Tinkering and Hammering Out Equations

This is how it's done.

So, you're wondering, "hey, exactly how are you going to crank out these equations people have been looking for for likely hundreds of years over the next few months?"  Well, just like I said way back in the beginning of the blog, we'll do it the old fashioned way, and that is step by step.

Alternative method:

The Surfer, OM-IV

Monday, August 15, 2016

We're Calculating Masses of Fundamental Particles Now!!!

We can now calculate, from first principles and fundamental Planck units, the mass of blackholes, protons, and electrons. (link to post about new electron holographic solution)

The proton actually is a fundamental particle as well.  The Standard Model considers that the proton is composed of quarks, thus not fundamental.  
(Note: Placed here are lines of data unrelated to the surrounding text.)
import Mathlib
import HarnessLib
import Summits.NavierStokesRegularity.NavierStokesRegularity.Theorems.LocalSineTubeDoorLocalPointZoomHessSlices
import Summits.NavierStokesRegularity.NavierStokesRegularity.Theorems.LocalSineTubeDoorWindowFatouSecondOrder

/-!
# The one-window door family as ONE theorem — SECOND-ORDER scalars: generic door `F(u, ∇u, ∇²u)` ⇐ its profile crux

Cell ns-regularity-ideate, seat p6 (route-directed support for nsreg-p1's door family; anchor
`--supports stmt-NavierStokesRegularity-20017`).  Composition of the second-order universal zoom
`…LocalPointZoomHessSlices.localPointZoomVelGradHessSlices` with the second-order window glue
`…WindowFatouSecondOrder.windowFatou_secondOrder_of_zeroSetInvariant` — the twin of `…GenericDoor` for window scalars
that involve second derivatives of the velocity (e.g. the super-helicity `ω · curl ω`, alignment of `∇ω`, `Δu`-based
quantities):

* `genericDoor2_of_profileWindowRigidity` — for ANY continuous `F(x, A, B)` (velocity value, gradient, Hessian) whose zero
  set is invariant under positive rescalings of the three arguments: profile WINDOW crux (`F(v, Dv, D²v)` vanishes on a
  nonempty open window at every `s < 0` ⇒ not backward-singular) ⇒ DOOR (classical Leray–Hopf + rapid decay + local
  Type I at `(x₀,T)` + `∫_U |F(√(T−t) u, (T−t) ∇u, √(T−t)³ ∇²u)(t, x₀ + √(T−t)y)| dy → 0` on ONE nonempty open window ⇒
  backward bounded at `x₀`);
* `genericDoor2_of_profileRigidity` — the same with the crux split into window→slab + slab Liouville.

WHAT THIS IS NOT: not a claim about Navier–Stokes regularity; the second-order door TEMPLATE proved once, conditional on
the profile crux that appears as an explicit hypothesis (bears_on LADDER-NS N0).
-/

noncomputable section

-- the summit and its single sub-problem share the name (CONVENTIONS §1), as in every Theorems file
set_option linter.dupNamespace false

namespace Summit.NavierStokesRegularity.NavierStokesRegularity.Theorems.LocalSineTubeDoorGenericDoorSecondOrder

open MeasureTheory Set Function Filter Topology TopologicalSpace Metric
open scoped RealInnerProductSpace InnerProductSpace NNReal ENNReal
open Literature.Analysis Literature.Analysis.FluidPDE
open Summit.NavierStokesRegularity.NavierStokesRegularity.Theorems.LocalSineTubeDoorLocalPointZoomHessSlices
open Summit.NavierStokesRegularity.NavierStokesRegularity.Theorems.LocalSineTubeDoorWindowFatouSecondOrder

/-- **GENERIC SECOND-ORDER ONE-WINDOW DOOR ⇐ ITS PROFILE WINDOW CRUX.**  See the module docstring. -/
theorem genericDoor2_of_profileWindowRigidity
    (F : EuclideanSpace ℝ (Fin 3) → (EuclideanSpace ℝ (Fin 3) →L[ℝ] EuclideanSpace ℝ (Fin 3)) →
      ContinuousMultilinearMap ℝ (fun _ : Fin 2 => EuclideanSpace ℝ (Fin 3)) (EuclideanSpace ℝ (Fin 3)) → ℝ)
    (hF : Continuous fun q : EuclideanSpace ℝ (Fin 3) × (EuclideanSpace ℝ (Fin 3) →L[ℝ] EuclideanSpace ℝ (Fin 3)) ×
      ContinuousMultilinearMap ℝ (fun _ : Fin 2 => EuclideanSpace ℝ (Fin 3)) (EuclideanSpace ℝ (Fin 3)) =>
      F q.1 q.2.1 q.2.2)
    (hzero : ∀ (a b c : ℝ), 0 < a → 0 < b → 0 < c → ∀ (x : EuclideanSpace ℝ (Fin 3))
      (A : EuclideanSpace ℝ (Fin 3) →L[ℝ] EuclideanSpace ℝ (Fin 3))
      (B : ContinuousMultilinearMap ℝ (fun _ : Fin 2 => EuclideanSpace ℝ (Fin 3)) (EuclideanSpace ℝ (Fin 3))),
      F (a • x) (b • A) (c • B) = 0 ↔ F x A B = 0)
    (hcrux : ∀ (C : ℝ) (v : ℝ → EuclideanSpace ℝ (Fin 3) → EuclideanSpace ℝ (Fin 3)),
      Literature.Analysis.FluidPDE.HasTypeITimeDecay C v →
      ContinuousOn (Function.uncurry v) (Set.Iio (0 : ℝ) ×ˢ Set.univ) →
      (∀ s t : ℝ, s < t → t < 0 → ∀ x, v t x =
        Literature.Analysis.UnboundedOperators.heatExtension (v s) (t - s) x -
          Literature.Analysis.FluidPDE.oseenDuhamel 1 s v v t x) →
      (∀ t < 0, Literature.Analysis.FluidPDE.VectorCalculus.IsDivFree (v t)) →
      (∀ s < 0, ∃ U : Set (EuclideanSpace ℝ (Fin 3)), IsOpen U ∧ U.Nonempty ∧
        ∀ z ∈ U, F (v s z) (fderiv ℝ (v s) z) (iteratedFDeriv ℝ 2 (v s) z) = 0) →
      ¬ Literature.Analysis.FluidPDE.IsBackwardSingularPoint v 0) :
    ∀ (ν T : ℝ), 0 < ν → 0 < T → ∀ (u : ℝ → EuclideanSpace ℝ (Fin 3) → EuclideanSpace ℝ (Fin 3))
      (p : ℝ → EuclideanSpace ℝ (Fin 3) → ℝ),
    Literature.Analysis.FluidPDE.IsClassicalNSSolutionOn (Set.Ico 0 T) ν 0 u p →
    Literature.Analysis.FluidPDE.IsLerayHopfOn T ν 0 (u 0) u →
    Literature.Analysis.FluidPDE.HasRapidSpatialDecay (u 0) →
    ∀ (x₀ : EuclideanSpace ℝ (Fin 3)) (ρ M : ℝ), 0 < ρ →
    (∀ t ∈ Set.Ico 0 T, T - ρ ^ 2 < t → ∀ x ∈ Metric.ball x₀ ρ, ‖u t x‖ * Real.sqrt (ν * (T - t)) ≤ M) →
    ∀ (U : Set (EuclideanSpace ℝ (Fin 3))), IsOpen U → U.Nonempty →
    Filter.Tendsto (fun t => ∫⁻ y in U, ENNReal.ofReal
      |F (Real.sqrt (T - t) • u t (x₀ + Real.sqrt (T - t) • y))
        (Real.sqrt (T - t) ^ 2 • fderiv ℝ (u t) (x₀ + Real.sqrt (T - t) • y))
        (Real.sqrt (T - t) ^ 3 • iteratedFDeriv ℝ 2 (u t) (x₀ + Real.sqrt (T - t) • y))|)
      (nhdsWithin T (Set.Iio T)) (nhds 0) →
    Literature.Analysis.FluidPDE.IsBackwardBoundedAt u T x₀ := by
  intro ν T hν hT u p hcl hLH hdec x₀ ρ M hρ hM U hU hUne hfade
  by_contra hnot
  obtain ⟨C, v, lam, hlam, hlam0, ⟨hrate, hcont, hmild, hdiv⟩, hsing, hconv⟩ :=
    localPointZoomVelGradHessSlices ν T hν hT u p hcl hLH hdec x₀ ρ M hρ hM hnot
  refine hcrux C v hrate hcont hmild hdiv (fun s hs => ?_) hsing
  have hns : 0 < -s := neg_pos.2 hs
  set σ : ℝ := Real.sqrt (-s) / Real.sqrt ν with hσ
  have hσpos : 0 < σ := div_pos (Real.sqrt_pos.2 hns) (Real.sqrt_pos.2 hν)
  refine ⟨(fun z => σ⁻¹ • z) ⁻¹' U, hU.preimage (continuous_const_smul σ⁻¹), ?_, fun z hz => ?_⟩
  · obtain ⟨u₀, hu₀⟩ := hUne
    refine ⟨σ • u₀, ?_⟩
    show σ⁻¹ • (σ • u₀) ∈ U
    rwa [smul_smul, inv_mul_cancel₀ hσpos.ne', one_smul]
  · exact windowFatou_secondOrder_of_zeroSetInvariant hν hT hcl hlam hlam0 hrate hcont hmild hconv F hF hzero hU
      hfade hs hz

/-- **GENERIC SECOND-ORDER ONE-WINDOW DOOR ⇐ ITS PROFILE SLAB CRUX + WINDOW-TO-SLAB.**  The same door, with the profile
crux split as in the family's K2-type cruxes: a window-to-slab statement for the scalar `F` on the class (for the doors
so far: slice real-analyticity + identity theorem) and the profile-Liouville statement «`F(v, Dv) ≡ 0` on every slice
`s < 0` ⇒ not backward-singular». -/
theorem genericDoor2_of_profileRigidity
    (F : EuclideanSpace ℝ (Fin 3) → (EuclideanSpace ℝ (Fin 3) →L[ℝ] EuclideanSpace ℝ (Fin 3)) →
      ContinuousMultilinearMap ℝ (fun _ : Fin 2 => EuclideanSpace ℝ (Fin 3)) (EuclideanSpace ℝ (Fin 3)) → ℝ)
    (hF : Continuous fun q : EuclideanSpace ℝ (Fin 3) × (EuclideanSpace ℝ (Fin 3) →L[ℝ] EuclideanSpace ℝ (Fin 3)) ×
      ContinuousMultilinearMap ℝ (fun _ : Fin 2 => EuclideanSpace ℝ (Fin 3)) (EuclideanSpace ℝ (Fin 3)) =>
      F q.1 q.2.1 q.2.2)
    (hzero : ∀ (a b c : ℝ), 0 < a → 0 < b → 0 < c → ∀ (x : EuclideanSpace ℝ (Fin 3))
      (A : EuclideanSpace ℝ (Fin 3) →L[ℝ] EuclideanSpace ℝ (Fin 3))
      (B : ContinuousMultilinearMap ℝ (fun _ : Fin 2 => EuclideanSpace ℝ (Fin 3)) (EuclideanSpace ℝ (Fin 3))),
      F (a • x) (b • A) (c • B) = 0 ↔ F x A B = 0)
    (hwin : ∀ (C : ℝ) (v : ℝ → EuclideanSpace ℝ (Fin 3) → EuclideanSpace ℝ (Fin 3)),
      Literature.Analysis.FluidPDE.HasTypeITimeDecay C v →
      ContinuousOn (Function.uncurry v) (Set.Iio (0 : ℝ) ×ˢ Set.univ) →
      (∀ s t : ℝ, s < t → t < 0 → ∀ x, v t x =
        Literature.Analysis.UnboundedOperators.heatExtension (v s) (t - s) x -
          Literature.Analysis.FluidPDE.oseenDuhamel 1 s v v t x) →
      (∀ t < 0, Literature.Analysis.FluidPDE.VectorCalculus.IsDivFree (v t)) →
      (∀ s < 0, ∃ U : Set (EuclideanSpace ℝ (Fin 3)), IsOpen U ∧ U.Nonempty ∧
        ∀ z ∈ U, F (v s z) (fderiv ℝ (v s) z) (iteratedFDeriv ℝ 2 (v s) z) = 0) →
      ∀ s < 0, ∀ z, F (v s z) (fderiv ℝ (v s) z) (iteratedFDeriv ℝ 2 (v s) z) = 0)
    (hslab : ∀ (C : ℝ) (v : ℝ → EuclideanSpace ℝ (Fin 3) → EuclideanSpace ℝ (Fin 3)),
      Literature.Analysis.FluidPDE.HasTypeITimeDecay C v →
      ContinuousOn (Function.uncurry v) (Set.Iio (0 : ℝ) ×ˢ Set.univ) →
      (∀ s t : ℝ, s < t → t < 0 → ∀ x, v t x =
        Literature.Analysis.UnboundedOperators.heatExtension (v s) (t - s) x -
          Literature.Analysis.FluidPDE.oseenDuhamel 1 s v v t x) →
      (∀ t < 0, Literature.Analysis.FluidPDE.VectorCalculus.IsDivFree (v t)) →
      (∀ s < 0, ∀ z, F (v s z) (fderiv ℝ (v s) z) (iteratedFDeriv ℝ 2 (v s) z) = 0) →
      ¬ Literature.Analysis.FluidPDE.IsBackwardSingularPoint v 0) :
    ∀ (ν T : ℝ), 0 < ν → 0 < T → ∀ (u : ℝ → EuclideanSpace ℝ (Fin 3) → EuclideanSpace ℝ (Fin 3))
      (p : ℝ → EuclideanSpace ℝ (Fin 3) → ℝ),
    Literature.Analysis.FluidPDE.IsClassicalNSSolutionOn (Set.Ico 0 T) ν 0 u p →
    Literature.Analysis.FluidPDE.IsLerayHopfOn T ν 0 (u 0) u →
    Literature.Analysis.FluidPDE.HasRapidSpatialDecay (u 0) →
    ∀ (x₀ : EuclideanSpace ℝ (Fin 3)) (ρ M : ℝ), 0 < ρ →
    (∀ t ∈ Set.Ico 0 T, T - ρ ^ 2 < t → ∀ x ∈ Metric.ball x₀ ρ, ‖u t x‖ * Real.sqrt (ν * (T - t)) ≤ M) →
    ∀ (U : Set (EuclideanSpace ℝ (Fin 3))), IsOpen U → U.Nonempty →
    Filter.Tendsto (fun t => ∫⁻ y in U, ENNReal.ofReal
      |F (Real.sqrt (T - t) • u t (x₀ + Real.sqrt (T - t) • y))
        (Real.sqrt (T - t) ^ 2 • fderiv ℝ (u t) (x₀ + Real.sqrt (T - t) • y))
        (Real.sqrt (T - t) ^ 3 • iteratedFDeriv ℝ 2 (u t) (x₀ + Real.sqrt (T - t) • y))|)
      (nhdsWithin T (Set.Iio T)) (nhds 0) →
    Literature.Analysis.FluidPDE.IsBackwardBoundedAt u T x₀ :=
  genericDoor2_of_profileWindowRigidity F hF hzero fun C v hrate hcont hmild hdiv hU =>
    hslab C v hrate hcont hmild hdiv (hwin C v hrate hcont hmild hdiv hU)

end Summit.NavierStokesRegularity.NavierStokesRegularity.Theorems.LocalSineTubeDoorGenericDoorSecondOrder

end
So, now, what about all of the other fundamental particles?  Can we also calculate their masses and predict all their masses correctly, and predict masses of other unknown particles?

For all the success of The Standard Model, it is incomplete, and, while it works very well for some things (QED, QCD, etc), it has issues.
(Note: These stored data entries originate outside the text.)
/-!
# `Balaban1983to89.T4ShellCount` — the COMBINATORIAL / LOWERED-THRESHOLD ("count × suppression") route to the
single-run shell-weight bound NE7c (`T4IndicatorShell.ShellWeightBound`): what it proves, where it stops, and the exact
missing inequality (cell `pub-balaban`, T4-DAG v15 §6 NE7c / §5 row T4-U5b.E2; records `t4/T4-EST-U5bE2.md` v1.1 §0(c)
(H-sh-2) and §3 S1–S4, `t4/T4-EST-NE7c-P2.md`; kernel siblings `T4IndicatorShell` (the target structure and the shell
indicators), `T4NestedShells` §4 (`shellWeightBound_of_levels`), `T4BookingNecessity` §4 (no size-only booking on the
log window), `T4ShellMeasure` (the sibling SHELL-MEASURE route))

HONEST FRAMING (cell `pub-balaban`, T4-DAG PAGE 1).  The cell's T4 target is rung (B)+1: existence AND uniqueness of the
`ε → 0` limit of Bałaban's unit-scale averaged loop expectations on a FIXED finite torus — strictly beyond ultraviolet
stability ([Balaban1989LargeFieldII] Thm 1 p. 355), NOT infinite volume, NOT a mass gap, NOT the Clay problem.  The
estimate NE7c compares nothing that is printed: the manuscripts under audit construct ONE run of the renormalization
group and bound its terms uniformly in `ε`; the two-run threshold SHELLS exist only in the cell's matching scheme (node
U5, design (i) "common refinement" of `T4IndicatorShell`).  NOTHING below is an estimate about Bałaban's objects: every
`def … : Prop` is a HYPOTHESIS SHAPE labelled PRINTED-SHAPE or NOT PRINTED, and every `theorem` is [folklore] indicator /
finite-sum / `tsum` arithmetic with the standard axioms.  The couplings never enter this file; where the cell instantiates
the per-age suppression numbers `s a = exp(−p a)` by Bałaban's `exp(−p₀(g_{K−a}))` it does so under its explicit
conditionals (BetaPertH, (B), (B^μ), the synchronisation U5a) in the records, not here.

THE ROUTE (T4-EST-U5bE2 §3).  S1: on the shell below a small-field threshold `θ` of relative width `ρ`, the slot's OWN
tested variable is `≥ (1 − ρ)θ` — a large-field event OF THE SAME RUN at the lowered threshold, which carries that
threshold's exponential small factor ([Balaban1989LargeFieldI] p. 193, the mechanism of `1 − χ_{k,Λ}`).  S2: COUNT the
shell-bearing slots of a final-scale term per scale.  S3: SUM count × suppression over the slots and over `K`.  S4:
package as `ShellWeightBound`.  This file executes S1 exactly (§1), types the ledger S2–S3 produce (§2, the AGE LEDGER:
the weight shape of `T4NestedShells.shellWeightBound_of_levels` with the level set re-indexed by AGE `a = K − j ∈ [0, N]`
over the printed BOUNDED live window), and proves about that ledger:
* NECESSITY (§2): summability of the assembled weight `K ↦ Σ_{a ≤ N} m_a · x_a(K)` forces the per-slot ratio `x_a(K)`
  of EVERY counted age to be summable in `K`, in particular to tend to `0` (`summable_slot_of_summable_ageWeight`,
  `tendsto_zero_slot_of_summable_ageWeight`); a per-slot ratio bounded BELOW at one counted age by a positive constant
  along infinitely many `K` kills summability (`not_summable_ageWeight_of_frequently_le`), and AGE-ONLY ratios
  `x_a(K) = s(a)` — which is exactly what a `K`-independent lowered-threshold suppression factor is — make the weight
  EVENTUALLY CONSTANT, equal to the count × suppression number `C₀ = Σ_{a ≤ N} m_a s(a)` (`ageWeight_eq_C0_of_ageOnly`,
  `not_summable_ageWeight_of_ageOnly`).  THIS IS THE WALL OF THE ROUTE (S3 does not follow): the shell-bearing slots
  are YOUNG (ages `≤ N`, the final-scale slot of age `0` present in every term), their printed suppression and their
  count are functions of the AGE alone (IR-anchored), so the route's certificate is the constant `C₀ > 0`, never a
  summable sequence — in agreement with `T4BookingNecessity.not_summable_exp_neg_p0Profile_select` (pv06) for the
  `p₀`-profile shape on the log window.
* WHAT THE ROUTE DOES GIVE (§2): the UNIFORM budget `Wsh_K ≤ C₀` for all `K` (`ageWeight_le_C0`) — it serves only the
  early-`K` part of the smallness condition `W_K + Wsh_K < 1` (H-sh-4), never the field `ShellWeightBound.summable`.
* SUFFICIENCY WITH A LEVEL-ANCHORED GAIN, AND THE EXACT BOOKING TOTAL (§3): if the per-slot ratio factorises as
  `x_a(K) ≤ s(a) · y(K − a)` with `y` indexed by the LEVEL `j = K − a` (UV-anchored) and summable, the weight is
  summable (`summable_ageWeight_of_levelGain`) and the clean band majorant has total EXACTLY
  `Σ_K Σ_{a ≤ N, a ≤ K} m_a s(a) y(K − a) = C₀ · Σ_j y(j)` (`tsum_bandMajorant`: Fubini on the band `K − N ≤ j ≤ K` —
  every level is live in exactly `N + 1` consecutive runs): ANY summable level gain suffices, no geometric rate is
  needed, and the window entropy inside `C₀` is paid once, not per `K`.  The only UV-anchored quantity a slot carries is
  the two-run WIDTH `ρ_j` of the closeness hypothesis (F∞) (NOT PRINTED, NE3 species) — converting it into a ratio gain
  is the sibling SHELL-MEASURE route (`T4ShellMeasure`), not this one.  §4 is the end-to-end constructor
  `shellWeightBound_of_ageLedger` into the literal `T4IndicatorShell.ShellWeightBound` (via
  `T4NestedShells.shellWeightBound_of_levels`), §5 the printed-shape instantiation `m_a ≤ V·Λ^a`, `s(a) = exp(−p a)`.

CITATION HEADER (LOCATORS + the sentences this seat read on the rendered pages of the cell's page store
`b2b-balaban-ref1/pages/…` AS IMAGES on 2026-08-19; NOTHING below is used as a hypothesis of a theorem, and the audited
manuscripts are not cited for any disputed step — the shapes are CONTEXT for the hypothesis names).
* [Balaban1989LargeFieldI] T. Bałaban, *Large field renormalization. I. The basic step of the R operation*, Commun.
  Math. Phys. 122 (1989) 175–202.  p. 178, (1.2) `𝕋_k(Z) exp A_k = χ_k(Ω_k^{~4}) ∏_{j=k−1}^{h} 𝕋^{(j)}(Z_{j+1})
  χ_h(Ω∖Ω^~_{h+1}) 𝕋_h(Z_h) exp A_k` «where h = k − N, and we have written explicitly the first and the last
  characteristic functions in the product of the last N one-step operations»; p. 178 «The cubes □ in (1.3) are the
  LM₂R_j-cubes of the partition of the lattice T_{L^{−j}}, or the L^{−(k−j)}LM₂R_j-cubes of the lattice T_η»; p. 179
  «We assume that N > N₀, in fact it will become clear later that N is much greater than N₀»; p. 198, after (1.94):
  «The last inequality holds under two restrictions on N. At first, we assume that N ≤ O(1)(log g_k^{−2})^ν … The second
  is that N has to be sufficiently large … These two conditions can be satisfied by N to the positive power of
  log g_k^{−2}» — THE LIVE WINDOW OF EXPLICIT CHARACTERISTIC FUNCTIONS IS BOUNDED BY `N = N(g_k)`, a function of the
  coupling at the CURRENT step (at the final step, of the renormalised coupling: `K`-independent under the cell's U5a);
  p. 193 «On the other hand, for any extension we have |∂U_{k,Z} − 1| ≥ 2ε_kη², hence 2ε_k < O(1)B₃M²ε, and
  |V_k(∂p′) − 1| > (O(1)B₃M²)^{−1}ε_k for some p′ ⊂ Z∩Λᶜ. This condition is enough to get the exponential small factor,
  estimating in the usual way the Wilson action. Thus 1 − χ_{k,Λ} is a large field function» (the S1 template) and
  «All the above transformations preserve the k^{th} density ρ_k, they change only the representation of this density.»
* [Balaban1988Convergent] T. Bałaban, *Convergent renormalization expansions for lattice gauge theories*, Commun. Math.
  Phys. 119 (1988) 243–285.  p. 257, (2.17) `χ_k(Ω_k) = ∏_{□ ⊂ Ω_k} χ({sup_{p ⊂ □~}|U_{k,□}(V_k, ∂p) − 1| < ε_kη²})`
  «where the cubes □ belong to the partition of the lattice T_η into cubes of the size LM₂R_k»; (2.18) the density as a
  sum over admissible sequences of domains — THE COUNT: one small-field slot per LM₂R-cube per live level.
* [Balaban1989LargeFieldII] T. Bałaban, *Large field renormalization. II*, Commun. Math. Phys. 122 (1989) 355–392.
  p. 383, (1.79): the one-run bound `𝐓′_k(X)1 ≤ sup exp{Σ_j O(1)M^dR_j^{d+1}d′_j(Z_j)} · ∏_j ∏_i exp(−½γ₀A₁²p₀²(g_j)
  (d′_j(Z_j^{(i)}) + 1) − 2p₀(g_j)) ∏′ exp(−p₀(g_j))` «where the last product is over components of Z_j … for which
  some large fields are created during the preparatory steps», and «the summations over the admissible sequences can
  be replaced by the factors exp O(1)(MR_j)^{−d}|Z_j|» — THE PRINTED PER-REGION SUPPRESSION AND ENTROPY, both indexed by
  the coupling `g_j` of the creation step, i.e. by AGE in a run whose final coupling is renormalised.
The reading record with the slot census per kind (which characteristic functions are background-mediated: kinds A1–A3,
A6, A7, A9, B5, B11, B15) is `t4/T4-XREAD-U5X15.md` §2 (cell-internal analysis, not a citation).
Unit `b2b-balaban-t4-ne7c-p2` (journal CLAIM T4-U5b.E2-NE7c-PROVE-P2* 2026-08-19T07:05:58Z). [folklore arithmetic]
-/

noncomputable section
Anyway, we can now calculate the mass of one of the elementary particles in the table above, the electron.  It seems then like the muon or tau particle would be the appropriate particle to target next to see if we can calculate its mass, and perhaps along the way determine or demonstrate exactly what works and what does not work with "The Standard Model" way of looking at things.

For now, we will list the masses of the first three leptons:
electron mass  $m_{\rm e}$
 Value 9.109 383 56 x 10-31 kg
 Standard uncertainty 0.000 000 11 x 10-31 kg
  Relative standard uncertainty  1.2 x 10-8
 Concise form 9.109 383 56(11) x 10-31 kg    

muon mass  $m_{\rm \mu}$
 Value 1.883 531 594 x 10-28 kg
 Standard uncertainty 0.000 000 048 x 10-28 kg
  Relative standard uncertainty  2.5 x 10-8
 Concise form 1.883 531 594(48) x 10-28 kg    

tau mass  $m_{\rm \tau}$
 Value 3.167 47 x 10-27 kg
 Standard uncertainty 0.000 29 x 10-27 kg
  Relative standard uncertainty  9.0 x 10-5
 Concise form 3.167 47(29) x 10-27 kg    

And their relative mass ratios:

muon-electron mass ratio  $m_{\rm \mu}/m_{\rm e}$
 Value 206.768 2826

tau-electron mass ratio  $m_{\rm \tau}/m_{\rm e}$
 Value 3477.15

tau-muon mass ratio  $m_{\rm \tau}/m_{\rm \mu}$
 Value 16.8167

Since the muon and tau are simply more energetic electrons, it seems like if these were actual particles, we should be able to find an equation that predicts their masses based upon first principles and fundamental Planck constants.  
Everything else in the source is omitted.